Odontogenic sinusitis is a well-recognized condition and accounts for
approximately 10% to 12% of cases of maxillary sinusitis(10).
An odontogenic source should be considered in
individuals with symptoms of maxillary sinusitis with a history of odontogenic infection, dentoalveolar
surgery, periodontal surgery, or in those resistant to conventional sinusitis
therapy. Diagnosis usually requires a thorough dental and clinical evaluation
including appropriate radiographs. The most common causes of odontogenic sinusitis include dental abscesses and
periodontal disease that had perforated the Schneidarian
membrane, irritation and secondary infection caused by intra-antral foreign bodies, and sinus perforations during tooth
extraction. An odontogenic infection is a polymicrobial aerobic-anaerobic infection, with anaerobes
outnumbering the aerobes. The most common isolates include anaerobic
streptococci and gram-negative bacilli, and Enterobacteriaceae.
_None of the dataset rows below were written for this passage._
import Literature.MathematicalPhysics.QuantumFieldTheory.QCDPhaseQuenchedReweighting
import Literature.MathematicalPhysics.QuantumLattice.WilsonPropagatorHeavyMass
import Summits.QuantumFields.QCD.Theorems.SpectralDefectExtinctionWindowExtinctionSpreadR3Cores
import Summits.QuantumFields.QCD.Theorems.SpectralDefectExtinctionWindowExtinctionSpreadR3Decomp
import Mathlib.MeasureTheory.Integral.Marginal

/-!
# Every atom of the statistic has phase-quenched probability at most `1/4`

Helper for stub `stub_spreadFromPartsR3` (S6′, reshape r3) of line `free-volume-heavy-witness`
(crux `Summit.QuantumFields.QCD.Theses.SpectralDefectExtinction.WindowExtinction`,
item stmt-QuantumFields-8964).  Tree vocabulary only (`qcdLatticeMeasure`, `wilsonAction`,
`fermionDet`, `wilsonDirac`, `GaugeConfig`, `box`, `Torus.proj`, `haarProbability`).

`spreadR3_atom_le_quarter`: on the four-torus of side `n ≥ 2R+1` with `N` pairwise `(2R+1+D)`-separated
cores, positive masses, two disjoint measurable template classes `Tp`, `Tm` (`Haar Tp > 0`), suppose the
phase-quenched log-density `φ = -β S_W + log ∏_f |det D_W(μ_f)|` has one-core oscillation `≤ B'` and
two-core mixed differences `≤ γ`, the weighted antichain bound holds with constant `C` at the floor
`ε ≤ e^{-2B'} min(Haar Tp, Haar Tm)`, `e^{2N²γ} C/√(m+1) ≤ 1/8`, and fewer than `m` cores are active with
phase-quenched probability `≤ 1/8`.  Then every measurable integer statistic `X` that increases by at
least one under every `Tm → Tp` swap of the content of one core has all its atoms of phase-quenched
probability `≤ 1/4` — GIVEN the fibre anti-concentration theorem (stub S4″, hypothesis).

Proof: `P(X = j) ≤ P(< m active) + P(≥ m active, X = j)`; the second term is `≤ 1/8` by the
decomposition along the active set (`spreadR3_atom_decomp`) fed with the core fibre bound
(`spreadR3_core_fiber`), the density of `qcdLatticeMeasure` w.r.t. product Haar being `e^{φ}`
(`det D_W(μ) ≠ 0` for `μ > 0`).
-/

noncomputable section

namespace Summit.QuantumFields.QCD.Cruxes.WindowExtinction.FreeVolumeHeavyWitness

open MeasureTheory Set Function
open Literature.MathematicalPhysics.QuantumLattice Literature.MathematicalPhysics.QuantumFieldTheory
  Literature.Probability.LatticeModels
open scoped ENNReal BigOperators Classical

/-- The phase-quenched weight `∏_f |det D_W(U, μ_f, 1)|` is positive for positive masses. -/
theorem spreadR3_pqWeight_pos :
    ∀ {n Nf : ℕ} [NeZero n] {μ : Fin Nf → ℝ}, (∀ f, 0 < μ f) → ∀ (U : GaugeConfig 4 n SU3),
      0 < ∏ f, ‖fermionDet (wilsonDirac (fundamentalRep (Fin 3)) U (μ f) 1)‖ :=
  fun hμ U => Finset.prod_pos fun f _ => norm_pos_iff.2
    (wilsonDirac_det_ne_zero_of_pos (fundamentalRep (Fin 3)) (fun g => fundamentalRep_mem_unitaryGroup g)
      U (hμ f))

/-- The constant of the weighted antichain bound is at least `1` (the empty cube). -/
theorem spreadR3_antichain_const_ge_one {ε C : ℝ}
    (hAC : ∀ (N : ℕ) (p : Fin N → ℝ), (∀ i, ε ≤ p i ∧ p i ≤ 1 - ε) →
      ∀ 𝒜 : Finset (Fin N → Bool), (∀ s ∈ 𝒜, ∀ s' ∈ 𝒜, (∀ i, s i ≤ s' i) → s = s') →
        ∑ s ∈ 𝒜, ∏ i, (if s i then p i else 1 - p i) ≤ C / Real.sqrt (N + 1)) :
    1 ≤ C := by
  have h := hAC 0 Fin.elim0 (fun i => Fin.elim0 i) Finset.univ
    (fun s _ s' _ _ => funext fun i => Fin.elim0 i)
  simpa using h

/-- **Every atom of the statistic has phase-quenched probability at most `1/4`** (see the module
docstring). -/
theorem spreadR3_atom_le_quarter :
    (∀ {I T : Type} [Fintype I] [DecidableEq I] [MeasurableSpace T]
      (ν : Measure T) [IsProbabilityMeasure ν] {Tp Tm : Set T},
      MeasurableSet Tp → MeasurableSet Tm → Disjoint Tp Tm → ν Tp ≠ 0 →
      ∀ {ε C : ℝ},
      (∀ (N : ℕ) (p : Fin N → ℝ), (∀ i, ε ≤ p i ∧ p i ≤ 1 - ε) →
        ∀ 𝒜 : Finset (Fin N → Bool), (∀ s ∈ 𝒜, ∀ s' ∈ 𝒜, (∀ i, s i ≤ s' i) → s = s') →
          ∑ s ∈ 𝒜, ∏ i, (if s i then p i else 1 - p i) ≤ C / Real.sqrt (N + 1)) →
      ∀ {φ : (I → T) → ℝ}, Measurable φ → ∀ {a τ B : ℝ} {b : I → T → ℝ},
      (∀ i, Measurable (b i)) →
      (∀ t : I → T, (∀ i, t i ∈ Tp ∪ Tm) → |φ t - a - ∑ i, b i (t i)| ≤ τ) →
      (∀ i u u', u ∈ Tp ∪ Tm → u' ∈ Tp ∪ Tm → b i u ≤ b i u' + B) →
      (∀ i, ε * ∫ u in Tp ∪ Tm, Real.exp (b i u) ∂ν ≤ ∫ u in Tp, Real.exp (b i u) ∂ν ∧
        ∫ u in Tp, Real.exp (b i u) ∂ν ≤ (1 - ε) * ∫ u in Tp ∪ Tm, Real.exp (b i u) ∂ν) →
      ∀ {X : (I → T) → ℤ}, Measurable X → ∀ (S' : Finset I),
      (∀ t : I → T, (∀ i, t i ∈ Tp ∪ Tm) → ∀ i ∈ S', ∀ u ∈ Tp, t i ∈ Tm →
        X t + 1 ≤ X (Function.update t i u)) →
      ∀ (j : ℤ),
      ∫⁻ t, (Set.pi Set.univ fun _ : I => Tp ∪ Tm).indicator
          (fun t => if X t = j then ENNReal.ofReal (Real.exp (φ t)) else 0) t
          ∂Measure.pi (fun _ : I => ν) ≤
        ENNReal.ofReal (Real.exp (2 * τ) * C / Real.sqrt (S'.card + 1)) *
          ∫⁻ t, (Set.pi Set.univ fun _ : I => Tp ∪ Tm).indicator
            (fun t => ENNReal.ofReal (Real.exp (φ t))) t ∂Measure.pi (fun _ : I => ν)) →
    ∀ {n : ℕ} [NeZero n] {Nf R D N m : ℕ}, 2 * R + 1 ≤ n → ∀ (cs : Fin N → (Fin 4 → ℤ)),
    (∀ i j, i ≠ j → ∀ q : Fin 4 → ℤ, ∃ k : Fin 4,
      ((2 * R + 1 + D : ℕ) : ℤ) ≤ |cs i k - cs j k - q k * n|) →
    ∀ {Tp Tm : Set ((↥(box 4 R) × Fin 4) → SU3)}, MeasurableSet Tp → MeasurableSet Tm →
    Disjoint Tp Tm →
    (Measure.pi fun _ : ↥(box 4 R) × Fin 4 => haarProbability SU3) Tp ≠ 0 →
    ∀ {ε C : ℝ},
    (∀ (N : ℕ) (p : Fin N → ℝ), (∀ i, ε ≤ p i ∧ p i ≤ 1 - ε) →
      ∀ 𝒜 : Finset (Fin N → Bool), (∀ s ∈ 𝒜, ∀ s' ∈ 𝒜, (∀ i, s i ≤ s' i) → s = s') →
        ∑ s ∈ 𝒜, ∏ i, (if s i then p i else 1 - p i) ≤ C / Real.sqrt (N + 1)) →
    ∀ (β : ℝ) (μ : Fin Nf → ℝ), (∀ f, 0 < μ f) → ∀ {γ B' : ℝ}, 0 ≤ γ →
    ε ≤ Real.exp (-2 * B') *
      min ((Measure.pi fun _ : ↥(box 4 R) × Fin 4 => haarProbability SU3) Tp).toReal
        ((Measure.pi fun _ : ↥(box 4 R) × Fin 4 => haarProbability SU3) Tm).toReal →
    (∀ (i : Fin N) (U U' : GaugeConfig 4 n SU3),
      (∀ e, (¬ ∃ y : ↥(box 4 R), Torus.proj n (cs i + (y : Fin 4 → ℤ)) = e.1) → U' e = U e) →
      -β * wilsonAction (fundamentalRep (Fin 3)) U' +
          Real.log (∏ f, ‖fermionDet (wilsonDirac (fundamentalRep (Fin 3)) U' (μ f) 1)‖) ≤
        -β * wilsonAction (fundamentalRep (Fin 3)) U +
          Real.log (∏ f, ‖fermionDet (wilsonDirac (fundamentalRep (Fin 3)) U (μ f) 1)‖) + B') →
    (∀ (i j : Fin N), i ≠ j → ∀ (U U₁ U₂ U₁₂ : GaugeConfig 4 n SU3),
      (∀ e, (¬ ∃ y : ↥(box 4 R), Torus.proj n (cs i + (y : Fin 4 → ℤ)) = e.1) → U₁ e = U e) →
      (∀ e, (¬ ∃ y : ↥(box 4 R), Torus.proj n (cs j + (y : Fin 4 → ℤ)) = e.1) → U₂ e = U e) →
      (∀ e, (∃ y : ↥(box 4 R), Torus.proj n (cs i + (y : Fin 4 → ℤ)) = e.1) → U₁₂ e = U₁ e) →
      (∀ e, (¬ ∃ y : ↥(box 4 R), Torus.proj n (cs i + (y : Fin 4 → ℤ)) = e.1) → U₁₂ e = U₂ e) →
      |(-β * wilsonAction (fundamentalRep (Fin 3)) U₁₂ +
          Real.log (∏ f, ‖fermionDet (wilsonDirac (fundamentalRep (Fin 3)) U₁₂ (μ f) 1)‖)) -
        (-β * wilsonAction (fundamentalRep (Fin 3)) U₁ +
          Real.log (∏ f, ‖fermionDet (wilsonDirac (fundamentalRep (Fin 3)) U₁ (μ f) 1)‖)) -
        (-β * wilsonAction (fundamentalRep (Fin 3)) U₂ +
          Real.log (∏ f, ‖fermionDet (wilsonDirac (fundamentalRep (Fin 3)) U₂ (μ f) 1)‖)) +
        (-β * wilsonAction (fundamentalRep (Fin 3)) U +
          Real.log (∏ f, ‖fermionDet (wilsonDirac (fundamentalRep (Fin 3)) U (μ f) 1)‖))| ≤ γ) →
    Real.exp (2 * ((N : ℝ) ^ 2 * γ)) * C / Real.sqrt (m + 1) ≤ 1 / 8 →
    qcdLatticeMeasure n β μ
        {U | (Finset.univ.filter fun i : Fin N =>
          (fun yi : ↥(box 4 R) × Fin 4 => U (Torus.proj n (cs i + (yi.1 : Fin 4 → ℤ)), yi.2)) ∈
            Tp ∪ Tm).card < m} ≤ ENNReal.ofReal (1 / 8) →
    ∀ {X : GaugeConfig 4 n SU3 → ℤ}, Measurable X →
    (∀ (i : Fin N) (U U' : GaugeConfig 4 n SU3),
      (∀ e, (¬ ∃ y : ↥(box 4 R), Torus.proj n (cs i + (y : Fin 4 → ℤ)) = e.1) → U' e = U e) →
      (fun yi : ↥(box 4 R) × Fin 4 => U (Torus.proj n (cs i + (yi.1 : Fin 4 → ℤ)), yi.2)) ∈ Tm →
      (fun yi : ↥(box 4 R) × Fin 4 => U' (Torus.proj n (cs i + (yi.1 : Fin 4 → ℤ)), yi.2)) ∈ Tp →
      X U + 1 ≤ X U') →
    ∀ j : ℤ, qcdLatticeMeasure n β μ {U | X U = j} ≤ 4⁻¹ := by
  intro hFAM n _ Nf R D N m hRn cs hsep Tp Tm hTp hTm hdisj hTp0 ε C hAC β μ hμ γ B' hγ0 hε hosc hmix
    hη hfew X hXm hmono j
  -- the reference product measure, the density and its logarithm
  set π : Measure (GaugeConfig 4 n SU3) := Measure.pi fun _ : Edge 4 n => haarProbability SU3 with hπ
  set w : GaugeConfig 4 n SU3 → ℝ := fun U =>
    ∏ f, ‖fermionDet (wilsonDirac (fundamentalRep (Fin 3)) U (μ f) 1)‖ with hw
  set φ : GaugeConfig 4 n SU3 → ℝ := fun U =>
    -β * wilsonAction (fundamentalRep (Fin 3)) U + Real.log (w U) with hφ
  set ρ : GaugeConfig 4 n SU3 → ℝ≥0∞ := fun U => ENNReal.ofReal (Real.exp (φ U)) with hρ
  have hwpos : ∀ U, 0 < w U := fun U => spreadR3_pqWeight_pos hμ U
  have hwm : Measurable w := by
    simpa only [hw, norm_det_diracMatrix] using measurable_norm_det_diracMatrix (S := n) μ
  have hSm : Measurable fun U : GaugeConfig 4 n SU3 => wilsonAction (fundamentalRep (Fin 3)) U :=
    measurable_wilsonAction _ (continuous_fundamentalRep (Fin 3))
  have hfm : Measurable fun U : GaugeConfig 4 n SU3 =>
      Real.exp (-β * wilsonAction (fundamentalRep (Fin 3)) U) :=
    Real.measurable_exp.comp (hSm.const_mul _)
  have hφm : Measurable φ := (hSm.const_mul _).add (Real.measurable_log.comp hwm)
  have hρm : Measurable ρ := hφm.exp.ennreal_ofReal
  have hexpφ : ∀ U, Real.exp (φ U) = Real.exp (-β * wilsonAction (fundamentalRep (Fin 3)) U) * w U :=
    fun U => by rw [hφ]; simp only; rw [Real.exp_add, Real.exp_log (hwpos U)]
  -- the phase-quenched measure is `(W univ)⁻¹ • W` with `W = π.withDensity ρ`
  have hW : qcdLatticeWeight n β μ = π.withDensity ρ := by
    have h1 : ρ = (fun U => ENNReal.ofReal (Real.exp (-β * wilsonAction (fundamentalRep (Fin 3)) U))) *
        fun U => ENNReal.ofReal (w U) := by
      funext U
      simp only [hρ, Pi.mul_apply, hexpφ U]
      exact ENNReal.ofReal_mul (Real.exp_pos _).le
    rw [h1, withDensity_mul π hfm.ennreal_ofReal hwm.ennreal_ofReal]
    rfl
  have hP : ∀ A, qcdLatticeMeasure n β μ A = (π.withDensity ρ Set.univ)⁻¹ * π.withDensity ρ A :=
    fun A => by rw [qcdLatticeMeasure, Measure.smul_apply, smul_eq_mul, hW]
  -- cores: contents, links of a set of cores, locality
  set κ : Fin N → GaugeConfig 4 n SU3 → ((↥(box 4 R) × Fin 4) → SU3) :=
    fun i U yi => U (Torus.proj n (cs i + (yi.1 : Fin 4 → ℤ)), yi.2) with hκ
  have hκm : ∀ i, Measurable (κ i) := fun i => measurable_pi_lambda _ fun _ => measurable_pi_apply _
  set E : Finset (Fin N) → Finset (Edge 4 n) := fun S₀ => Finset.univ.filter fun e : Edge 4 n =>
    ∃ i ∈ S₀, ∃ y : ↥(box 4 R), Torus.proj n (cs i + (y : Fin 4 → ℤ)) = e.1 with hE
  have hloc : ∀ (S₀ : Finset (Fin N)) (i : Fin N), i ∉ S₀ → ∀ (x : GaugeConfig 4 n SU3)
      (y : ↥(E S₀) → SU3), κ i (updateFinset x (E S₀) y) = κ i x :=
    fun S₀ i hi x y => spreadR3_core_locality cs hsep S₀ i hi x y
  -- the fibre bound, uniform in `S₀` with `m ≤ |S₀|`
  have hC1 : 1 ≤ C := spreadR3_antichain_const_ge_one hAC
  set η : ℝ≥0∞ := ENNReal.ofReal (Real.exp (2 * ((N : ℝ) ^ 2 * γ)) * C / Real.sqrt (m + 1)) with hηdef
  have hfib : ∀ S₀ : Finset (Fin N), m ≤ S₀.card → ∀ x : GaugeConfig 4 n SU3,
      ∫⁻ y, (if (∀ i ∈ S₀, κ i (updateFinset x (E S₀) y) ∈ Tp ∪ Tm) ∧
          X (updateFinset x (E S₀) y) = j then ρ (updateFinset x (E S₀) y) else 0)
          ∂(Measure.pi fun _ : ↥(E S₀) => haarProbability SU3) ≤
        η * ∫⁻ y, (if (∀ i ∈ S₀, κ i (updateFinset x (E S₀) y) ∈ Tp ∪ Tm)
          then ρ (updateFinset x (E S₀) y) else 0) ∂(Measure.pi fun _ : ↥(E S₀) => haarProbability SU3) := by
    intro S₀ hmS₀ x
    have key := spreadR3_core_fiber hFAM hRn cs hsep hTp hTm hdisj hTp0 hAC hφm hγ0 hε hosc hmix hXm
      hmono j S₀ x
    refine key.trans (mul_le_mul_left ?_ _)
    refine ENNReal.ofReal_le_ofReal ?_
    have hS₀N : (S₀.card : ℝ) ≤ N := by
      have := S₀.card_le_univ
      rw [Fintype.card_fin] at this
      exact_mod_cast this
    have hmS : (m : ℝ) + 1 ≤ S₀.card + 1 := by
      have : (m : ℝ) ≤ S₀.card := by exact_mod_cast hmS₀
      linarith
    have hC0 : 0 ≤ C := zero_le_one.trans hC1
    have h1 : Real.exp (2 * ((S₀.card : ℝ) ^ 2 * γ)) ≤ Real.exp (2 * ((N : ℝ) ^ 2 * γ)) := by
      refine Real.exp_le_exp.2 (mul_le_mul_of_nonneg_left ?_ (by norm_num))
      exact mul_le_mul_of_nonneg_right (pow_le_pow_left₀ (Nat.cast_nonneg _) hS₀N 2) hγ0
    have h2 : Real.sqrt ((m : ℝ) + 1) ≤ Real.sqrt (S₀.card + 1) := Real.sqrt_le_sqrt hmS
    have hsm : 0 < Real.sqrt ((m : ℝ) + 1) := Real.sqrt_pos.2 (by positivity)
    calc Real.exp (2 * ((S₀.card : ℝ) ^ 2 * γ)) * C / Real.sqrt (S₀.card + 1)
        ≤ Real.exp (2 * ((N : ℝ) ^ 2 * γ)) * C / Real.sqrt (S₀.card + 1) :=
          div_le_div_of_nonneg_right (mul_le_mul_of_nonneg_right h1 hC0) (Real.sqrt_nonneg _)
      _ ≤ Real.exp (2 * ((N : ℝ) ^ 2 * γ)) * C / Real.sqrt (m + 1) :=
          div_le_div_of_nonneg_left (by positivity) hsm h2
  -- the weight of `{≥ m active, X = j}` is at most `η` times the total weight
  have hdec := spreadR3_atom_decomp (haarProbability SU3) hκm (hTp.union hTm) hρm hXm E hloc j
    (fun S₀ hmS₀ x => by convert hfib S₀ hmS₀ x using 6)
  have hdec' : π.withDensity ρ
      {U | m ≤ (Finset.univ.filter fun i : Fin N => κ i U ∈ Tp ∪ Tm).card ∧ X U = j} ≤
      η * π.withDensity ρ Set.univ := by
    convert hdec using 8
  -- assemble
  have hη8 : η ≤ ENNReal.ofReal (1 / 8) := ENNReal.ofReal_le_ofReal hη
  have hsplit : {U : GaugeConfig 4 n SU3 | X U = j} ⊆
      {U | (Finset.univ.filter fun i : Fin N => κ i U ∈ Tp ∪ Tm).card < m} ∪
        {U | m ≤ (Finset.univ.filter fun i : Fin N => κ i U ∈ Tp ∪ Tm).card ∧ X U = j} := by
    intro U hU
    by_cases hm : (Finset.univ.filter fun i : Fin N => κ i U ∈ Tp ∪ Tm).card < m
    · exact Or.inl hm
    · exact Or.inr ⟨not_lt.1 hm, hU⟩
  have hsecond : qcdLatticeMeasure n β μ
      {U | m ≤ (Finset.univ.filter fun i : Fin N => κ i U ∈ Tp ∪ Tm).card ∧ X U = j} ≤ η := by
    rw [hP]
    calc (π.withDensity ρ Set.univ)⁻¹ * π.withDensity ρ
          {U | m ≤ (Finset.univ.filter fun i : Fin N => κ i U ∈ Tp ∪ Tm).card ∧ X U = j}
        ≤ (π.withDensity ρ Set.univ)⁻¹ * (η * π.withDensity ρ Set.univ) := mul_le_mul' le_rfl hdec'
      _ ≤ η := by
          rw [mul_left_comm]
          exact (mul_le_mul' le_rfl (ENNReal.inv_mul_le_one _)).trans_eq (mul_one _)
  calc qcdLatticeMeasure n β μ {U | X U = j}
      ≤ qcdLatticeMeasure n β μ
          ({U | (Finset.univ.filter fun i : Fin N => κ i U ∈ Tp ∪ Tm).card < m} ∪
            {U | m ≤ (Finset.univ.filter fun i : Fin N => κ i U ∈ Tp ∪ Tm).card ∧ X U = j}) :=
        measure_mono hsplit
    _ ≤ qcdLatticeMeasure n β μ {U | (Finset.univ.filter fun i : Fin N => κ i U ∈ Tp ∪ Tm).card < m} +
          qcdLatticeMeasure n β μ
            {U | m ≤ (Finset.univ.filter fun i : Fin N => κ i U ∈ Tp ∪ Tm).card ∧ X U = j} :=
        measure_union_le _ _
    _ ≤ ENNReal.ofReal (1 / 8) + ENNReal.ofReal (1 / 8) := add_le_add hfew (hsecond.trans hη8)
    _ = 4⁻¹ := by
        rw [← ENNReal.ofReal_add (by norm_num) (by norm_num),
          show (1 / 8 + 1 / 8 : ℝ) = 4⁻¹ by norm_num, ENNReal.ofReal_inv_of_pos (by norm_num),
          ENNReal.ofReal_ofNat]

end Summit.QuantumFields.QCD.Cruxes.WindowExtinction.FreeVolumeHeavyWitness

end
Surgical and dental treatment of the odontogenic
pathological conditions combined with medical therapy is indicated. When
present, an odontogenic foreign body should be
surgical removed(10a).
Although odontogenic sinusitis is a rare
entity when compared to sinus disease of rhinogenic
origin, it is extremely important to identify a dental aetiology
when it occurs. The offending tooth or teeth would thus require endodontic treatment or extraction, and the sinus disease
carefully assessed and appropriately managed(10c).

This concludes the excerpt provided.